Melissa C. Gouws
InnoVenton, Nelson Mandela University, Gqeberha (Port Elizabeth), South Africa
Understanding what sampling variation is, and how it is estimated, has been a “light-bulb” moment for our analysts after having been introduced to the TOS principles.1 So often we have had a situation where analytical work and results can be verified, but our customer still insists it doesn’t meet expectations. Short of driving the poor analyst crazy with re-work tasks, which usually only produces the same “incorrect result”, I now have an avenue of action that allows us to guide the customer and analysts to the path on how to focus on only taking representative samples. This is decidedly more welcome than always having to hear: “Take the sample back to the lab—repeat the analysis”.

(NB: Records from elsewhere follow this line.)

import Summits.NavierStokesRegularity.NavierStokesRegularity.Theses.FlatSwirlGauge

/-!
# Route FlatSwirlGauge — `TypeIAssembly` (item stmt-NavierStokesRegularity-1257)

Pure logic: the Type-I variant of the route's assembly,
`FlatGaugeAtSingularity → FlatGaugeExcludesTypeI → NoTypeII → LocalBoundedExtends →
NoBlowupToClay → NavierStokesRegularity`.

Chain: `NoBlowupToClay` reduces Clay (A) to "no blow-up" (every classical Leray–Hopf solution
from a rapidly decaying datum on `[0, T)` extends smoothly past `T`). Given such `(ν, T, u, p)`,
argue by contradiction: if `u` has no smooth extension past `T`, then `(u, p)` is a maximal smooth
solution (`IsMaximalSmoothSolution = classical ∧ ¬ HasSmoothExtensionPast`, definitional), so
`NoTypeII` gives the Type-I rate `IsTypeIBlowup u T`; at every `x₀` either `u` is already bounded
on a backward cylinder at `(T, x₀)`, or `FlatGaugeAtSingularity` supplies a flat swirl gauge there
and `FlatGaugeExcludesTypeI` turns it (with the Type-I rate) into boundedness on a backward
cylinder; `LocalBoundedExtends` then yields the smooth extension past `T` — contradiction.
-/

namespace Summit.NavierStokesRegularity.NavierStokesRegularity.Theorems

open Summit.NavierStokesRegularity.NavierStokesRegularity.Theses.FlatSwirlGauge

/-- **TypeIAssembly** (item stmt-NavierStokesRegularity-1257, route FlatSwirlGauge): the route
statements `FlatGaugeAtSingularity`, `FlatGaugeExcludesTypeI`, `NoTypeII`, `LocalBoundedExtends`
and `NoBlowupToClay` imply `NavierStokesRegularity` — pure logic: reduce to no-blow-up, argue by
contradiction (no extension ⇒ maximal ⇒ Type I by `NoTypeII`), get boundedness on a backward
cylinder at every point (directly, or flat gauge + Type-I exclusion), and extend by
`LocalBoundedExtends`. -/
theorem flatSwirlGauge_typeIAssembly_proof : TypeIAssembly := by
  unfold TypeIAssembly
  intro hFG hTI hNT2 hLBE hClay
  apply hClay
  intro ν T hν hT u p hcl hLH hdec
  by_contra hne
  have hmax : Literature.Analysis.FluidPDE.IsMaximalSmoothSolution ν 0 u p T := ⟨hcl, hne⟩
  have hrate : Literature.Analysis.FluidPDE.IsTypeIBlowup u T := hNT2 ν T hν hT u p hmax hLH hdec
  refine hne (hLBE ν T hν hT u p hcl hLH hdec ?_)
  intro x₀
  by_cases hb : (∃ r : ℝ, 0 < r ∧ ∃ K : ℝ, ∀ t ∈ Set.Ioo (T - r ^ 2) T, 0 ≤ t →
      ∀ x ∈ Metric.ball x₀ r, ‖u t x‖ ≤ K)
  · exact hb
  · exact hTI ν T hν hT u p hcl hLH hdec hrate x₀ (hFG ν T hν hT u p hcl hLH hdec x₀ hb)

end Summit.NavierStokesRegularity.NavierStokesRegularity.Theorems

Much time is spent determining the combined total uncertainty for specific analytical methods under validation, however, very little attention is given to the preceding sampling errors and the challenges heterogeneity poses to this issue. I now know that sampling errors dominate over their analytical cousins. Also, using variographic characterisation as a quality control tool for process and measurement system monitoring is a very powerful technique that could help process controllers explain the sources of real process variations that occur on their product lines instead of simply following through by blaming the analytical lab. I found that the international standard DS 3077 (2013) and in particular its use of illustrations and industrial examples captured the true complexity of the principal types of Sampling Errors and helped to conceptualise the TOS principles in a strikingly visual way, making it easier for a typical chemical analyst to relate to the scenarios involved before analysis. After all, we have to isolate the absolutely smallest aliquot for analysis—as demanded by highly sophisticated analytical instrumentation. It is, therefore, highly surprising that the one area of greatest error affecting analysts’ results is the same topic largely ignored in Analytical Chemistry/Science Training programmes, again the sampling errors. This gives rise to “brilliant” analytical results, i.e. extremely precise results, but for non-representative samples for which accuracy with respect to the lot is not accounted for. In fact the accuracy of the analytical results with reference to the original lot is completely without control—and one cannot even estimate the magnitude of the sampling bias incurred (because it is inconstant, as is another insight provided by the TOS). This makes for a very unsure analytical laboratory. After this course I wonder how many questionable results have been released by laboratories all over the world over many, many decades—and the revelations brought about by the TOS are still not known!
Reference
- M.C. Gouws, “Testimony”, in Introduction to the Theory and Practice of Sampling, by K.H. Esbensen. IM Publications Open, Chichester, p. 323 (2020). https://doi.org/10.1255/978-1-906715-29-8
Melissa Gouws
Dr Melissa Gouws is currently responsible for Infrastructure and Facilities at InnoVenton, the Institute for Chemical Technology and the Downstream Chemical Technology Station at the Nelson Mandela University in Gqeberha (Port Elizabeth), South Africa. Gouws qualified with a D. Tech in Chemistry in 2008 (Analytical Chemistry). She then worked as a Senior Analyst at InnoVenton for five years managing the SANAS Accredited Analytical Laboratory which provides testing services to industry. Subsequently she spent four years managing the Technology Station, which offers industrial problem solving, product and process development services. Her role has since expanded to include Business and Infrastructure support with a strategic focus on develop chemical/biochemical technologies using microalgae in support of the DSI Bio economy strategy in South Africa.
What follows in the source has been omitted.